Six games from early morning into afternoon that day were testimony that in soccer-crazy Howard County, good old American football prospers.

One of three youth football organizations in the county - along with the Columbia Bulldogs and the Columbia Community Church Warriors - the Howard County Trojans are suiting up a record 184 boys for their seven age-group teams this fall. And commissioner Rob Wagner of Columbia says there would be more, but the club had to put 25 boys on waiting lists because of the cost involved.

A youth is charged $90 a year for football (or for a separately administered cheerleading program with 80 participants). For the second and third children from a family, the club grants a $10 discount; the fourth or more from the same family play free.

It costs $169 to outfit a football player and $239 to stage a game. Needing to regularly service and inspect its football equipment for safety, Wagner said, the club is operating at capacity.

As in any youth organization, the Trojans' backbone is adult volunteers. Wagner and his wife, Karin, (their son Justin, 11, plays quarterback and safety, and daughter Claryssa, 12, has four years of cheering) put in 15 to 20 hours a week from June to November. That doesn't include home games, when more volunteers must be organized to set up the fields and concessions.

"We enjoy being involved. It shows good leadership for our children," Wagner said. "Hopefully, we set an example for other parents to get involved. And it just builds a better program for the kids by being involved. It's frustrating at times, but the majority of time - even though we're working hard at it - it's fun."

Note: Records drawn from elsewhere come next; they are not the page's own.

import Summits.QuantumFields.YangMills.Theorems.SoloBlindRPCovariance
import Literature.MathematicalPhysics.QuantumFieldTheory.TorusLoopLinkRP
import HarnessLib

/-!
# Reflection positivity of spatial Wilson-loop correlations (solo-QuantumFields-blind, rung D7⁺⁺)

Instance of the covariance form of Osterwalder–Seiler positivity (`wilsonExpectation_timeReflect_mul_ge`,
rung D7⁺) for the observables that define glueball correlators and the static potential: for a
SPATIAL rectangular `R × T` Wilson loop `W_C = (1/N) Re tr ρ(U_C)` in the `(i, j)` plane
(`i, j ≠ 0`) based at a site `x` of the positive-time half `1 ≤ x₀ ≤ L/2` of the even torus, and
every `β ≥ 0`,

  `⟨W_{θC}⟩ ⟨W_C⟩ ≤ ⟨W_{θC} W_C⟩`,  and for all translates  `⟨W_C⟩² ≤ ⟨W_{θC + v} W_{C + v}⟩`

(`wilsonExpectation_wilsonLoop_sq_le_twoPoint`): the connected correlation of two parallel spatial
Wilson loops of the same shape at any odd time separation is non-negative, uniformly in the volume.
Ingredients proved here: the reflected configuration's holonomy along a spatial loop is the holonomy
of the reflected loop (`rectangleHolonomy_timeReflect`, from the tree's
`StringTension.lineHolonomy_timeReflect_of_ne_zero`), and a spatial
loop observable is positive-time (`isPositiveTimeObservable_wilsonLoop`).

References: K. Osterwalder, E. Seiler, Ann. Phys. 110 (1978) 440, §2; E. Seiler, LNP 159 (1982) Ch. 2.
[folklore consequences of OS positivity; typed torus statements this unit's]
-/

open MeasureTheory
open Literature.MathematicalPhysics.QuantumFieldTheory Literature.RepresentationTheory.CompactGroups

noncomputable section

namespace Summit.QuantumFields.YangMills.Theorems.SoloBlind

section Loops

variable {d L N : ℕ} [NeZero d] {G : Type*} [Group G]

/-- Time reflection commutes with adding a spatial vector `c • e_i`, `i ≠ 0`. [folklore] -/
theorem timeReflect_add_single_of_ne (x : Site d L) {i : Fin d} (hi : i ≠ 0) (c : ZMod L) :
    (x + Pi.single i c : Site d L).timeReflect = x.timeReflect + Pi.single i c := by
  funext k
  by_cases hk : k = 0
  · subst hk
    simp [Site.timeReflect, Ne.symm hi]
  · simp [Site.timeReflect, Function.update_of_ne hk, Pi.add_apply]

/-- For a spatial rectangle (`i, j ≠ 0`): `(ΘU)_C = U_{θC}`. [folklore] -/
theorem rectangleHolonomy_timeReflect (U : GaugeConfig d L G) (x : Site d L) {i j : Fin d}
    (hi : i ≠ 0) (hj : j ≠ 0) (R T : ℕ) :
    rectangleHolonomy U.timeReflect x i j R T = rectangleHolonomy U x.timeReflect i j R T := by
  simp only [rectangleHolonomy, StringTension.lineHolonomy_timeReflect_of_ne_zero U hi,
    StringTension.lineHolonomy_timeReflect_of_ne_zero U hj,
    timeReflect_add_single_of_ne x hi, timeReflect_add_single_of_ne x hj]

/-- A straight spatial line holonomy depends only on the links `(y', k)` with `y'₀ = y₀`. [folklore] -/
theorem lineHolonomy_congr_of_time {U V : GaugeConfig d L G} {k : Fin d} (hk : k ≠ 0) {t : ZMod L}
    (hUV : ∀ (y : Site d L) (k' : Fin d), y 0 = t → k' ≠ 0 → U (y, k') = V (y, k')) :
    ∀ (n : ℕ) (y : Site d L), y 0 = t → lineHolonomy U k n y = lineHolonomy V k n y
  | 0, _, _ => by simp [lineHolonomy]
  | n + 1, y, hy => by
      have hs : (y.shift k) 0 = t := by rw [WilsonRP.shift_apply_of_ne y (Ne.symm hk)]; exact hy
      simp only [lineHolonomy, hUV y k hy hk, lineHolonomy_congr_of_time hk hUV n (y.shift k) hs]

variable [TopologicalSpace G] [IsTopologicalGroup G] [CompactSpace G] [MeasurableSpace G] [BorelSpace G]
  (ρ : G →* Matrix (Fin N) (Fin N) ℂ)

omit [TopologicalSpace G] [IsTopologicalGroup G] [CompactSpace G] [MeasurableSpace G] [BorelSpace G] in
/-- `W_C(ΘU) = W_{θC}(U)` for spatial loops. [folklore] -/
theorem wilsonLoop_timeReflect (x : Site d L) {i j : Fin d} (hi : i ≠ 0) (hj : j ≠ 0) (R T : ℕ)
    (U : GaugeConfig d L G) :
    wilsonLoop ρ x i j R T U.timeReflect = wilsonLoop ρ x.timeReflect i j R T U := by
  unfold wilsonLoop
  rw [rectangleHolonomy_timeReflect U x hi hj]

omit [TopologicalSpace G] [IsTopologicalGroup G] [CompactSpace G] [MeasurableSpace G] [BorelSpace G] in
/-- A spatial Wilson loop based in the positive-time half is a positive-time observable. [folklore] -/
theorem isPositiveTimeObservable_wilsonLoop (x : Site d L) {i j : Fin d} (hi : i ≠ 0) (hj : j ≠ 0)
    (R T : ℕ) (hx1 : 1 ≤ (x 0).val) (hx2 : (x 0).val ≤ L / 2) :
    IsPositiveTimeObservable (wilsonLoop (G := G) ρ x i j R T) := by
  intro U V hUV
  have key : ∀ (y : Site d L) (k : Fin d), y 0 = x 0 → k ≠ 0 → U (y, k) = V (y, k) := by
    intro y k hy hk
    have hs : (y.shift k) 0 = y 0 := WilsonRP.shift_apply_of_ne y (Ne.symm hk)
    refine hUV (y, k) ?_ ?_ ?_ ?_
    · simpa [hy] using hx1
    · simpa [hy] using hx2
    · simpa [hs, hy] using hx1
    · simpa [hs, hy] using hx2
  unfold wilsonLoop rectangleHolonomy
  rw [lineHolonomy_congr_of_time hi key R x rfl,
    lineHolonomy_congr_of_time hj key T (x + Pi.single i (R : ZMod L)) (StringTension.apply_zero_add_single_of_ne x hi _),
    lineHolonomy_congr_of_time hi key R (x + Pi.single j (T : ZMod L)) (StringTension.apply_zero_add_single_of_ne x hj _),
    lineHolonomy_congr_of_time hj key T x rfl]

end Loops

section LoopTwoPoint

variable {d L N : ℕ} [NeZero d] [NeZero L] {G : Type*} [Group G] [TopologicalSpace G]
  [IsTopologicalGroup G] [CompactSpace G] [MeasurableSpace G] [BorelSpace G]
  (ρ : G →* Matrix (Fin N) (Fin N) ℂ)

omit [NeZero d] [NeZero L] [MeasurableSpace G] [BorelSpace G] in
/-- `|W_C| ≤ 1` for a continuous matrix model of a compact group. [folklore] -/
theorem abs_wilsonLoop_le_one (hρ : Continuous ρ) (x : Site d L) (i j : Fin d) (R T : ℕ)
    (U : GaugeConfig d L G) : |wilsonLoop ρ x i j R T U| ≤ 1 := by
  unfold wilsonLoop
  have h := CompactGroup.abs_re_trace_le_card ρ hρ (rectangleHolonomy U x i j R T)
  simp only [Fintype.card_fin] at h
  rcases Nat.eq_zero_or_pos N with hN | hN
  · subst hN; simp
  · have hN' : (0 : ℝ) < N := by exact_mod_cast hN
    rw [abs_mul, abs_inv, abs_of_pos hN', inv_mul_le_iff₀ hN', mul_one]
    exact h

/-- **Reflection positivity of spatial Wilson-loop correlations.**  For `β ≥ 0`, `L` even, a
spatial `R × T` loop (`i, j ≠ 0`) based at `x` with `1 ≤ x₀ ≤ L/2`:
`⟨W_{θC}⟩ ⟨W_C⟩ ≤ ⟨W_{θC} · W_C⟩`. -/
theorem wilsonExpectation_wilsonLoop_timeReflect_mul_ge (hL : Even L) (hρ : Continuous ρ) {β : ℝ}
    (hβ : 0 ≤ β) (x : Site d L) {i j : Fin d} (hi : i ≠ 0) (hj : j ≠ 0) (R T : ℕ)
    (hx1 : 1 ≤ (x 0).val) (hx2 : (x 0).val ≤ L / 2) :
    wilsonExpectation ρ β (wilsonLoop ρ x.timeReflect i j R T) * wilsonExpectation ρ β (wilsonLoop ρ x i j R T) ≤
      wilsonExpectation ρ β fun U => wilsonLoop ρ x.timeReflect i j R T U * wilsonLoop ρ x i j R T U := by
  have h := wilsonExpectation_timeReflect_mul_ge ρ hL hρ hβ
    (StringTension.measurable_wilsonLoop ρ hρ x i j R T) ⟨1, fun U => abs_wilsonLoop_le_one ρ hρ x i j R T U⟩
    (isPositiveTimeObservable_wilsonLoop ρ x hi hj R T hx1 hx2)
  simpa only [wilsonLoop_timeReflect ρ x hi hj] using h

/-- **Translated form**: `⟨W_C⟩² ≤ ⟨W_{θC + v} · W_{C + v}⟩` for every `v` — the connected
correlation of two parallel spatial `R × T` loops in the `(i, j)` plane with equal spatial position
and ODD time separation `2x₀ − 1 ∈ {1, 3, …, L − 1}` is non-negative, for all `β ≥ 0`, even `L`. -/
theorem wilsonExpectation_wilsonLoop_sq_le_twoPoint (hL : Even L) (hρ : Continuous ρ) {β : ℝ}
    (hβ : 0 ≤ β) (x : Site d L) {i j : Fin d} (hi : i ≠ 0) (hj : j ≠ 0) (R T : ℕ)
    (hx1 : 1 ≤ (x 0).val) (hx2 : (x 0).val ≤ L / 2) (v : Site d L) :
    (wilsonExpectation ρ β (wilsonLoop ρ x i j R T)) ^ 2 ≤
      wilsonExpectation ρ β fun U =>
        wilsonLoop ρ (x.timeReflect + v) i j R T U * wilsonLoop ρ (x + v) i j R T U := by
  have h := wilsonExpectation_wilsonLoop_timeReflect_mul_ge ρ hL hρ hβ x hi hj R T hx1 hx2
  rw [wilsonExpectation_wilsonLoop_eq_zero_base ρ β x.timeReflect i j R T,
    ← wilsonExpectation_wilsonLoop_eq_zero_base ρ β x i j R T] at h
  have ht : wilsonExpectation ρ β (fun U =>
        wilsonLoop ρ (x.timeReflect + v) i j R T U * wilsonLoop ρ (x + v) i j R T U) =
      wilsonExpectation ρ β (fun U =>
        wilsonLoop ρ x.timeReflect i j R T U * wilsonLoop ρ x i j R T U) := by
    rw [← wilsonExpectation_comp_torusConfigShift ρ β (-v) (fun U =>
        wilsonLoop ρ x.timeReflect i j R T U * wilsonLoop ρ x i j R T U)]
    congr 1
    funext U
    simp only [Function.comp_apply, wilsonLoop_torusConfigShift, sub_neg_eq_add]
  rw [ht]
  nlinarith [h]

end LoopTwoPoint

end Summit.QuantumFields.YangMills.Theorems.SoloBlind

end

While many might think the Baltimore Ravens' success increased interest in football, Wagner thinks that while it hasn't hurt, the main cause is the infectious camaraderie of young boys.

"There's a lot more interest, mainly because a lot of the kids see the unity our football players have," Wagner said. "A lot of them, when they come to school, they wear their uniforms - they're a group. They clique together, a common interest. It's good for the kids. It gives them friends."

The Trojans, part of the Maryland Football Association, are affiliated with the national Pop Warner youth football organization.

Each team has a head coach, four assistants and an administrator. All have, or had, sons playing.

"I wanted my son to have good instructional coaching in football," said Ellicott City's Julius Warner, a former Morgan State player who coaches his son on the Mighty Mite A team. "Each coach has the same idea I do."

Each coaching staff has its own playbook and, as daylight shortens, more and more practices occur in darkness.

"Our motivation is to get the kids out here, teach them the sport, let them have some fun, and if it takes them into a college and a scholarship, then great," Wagner said.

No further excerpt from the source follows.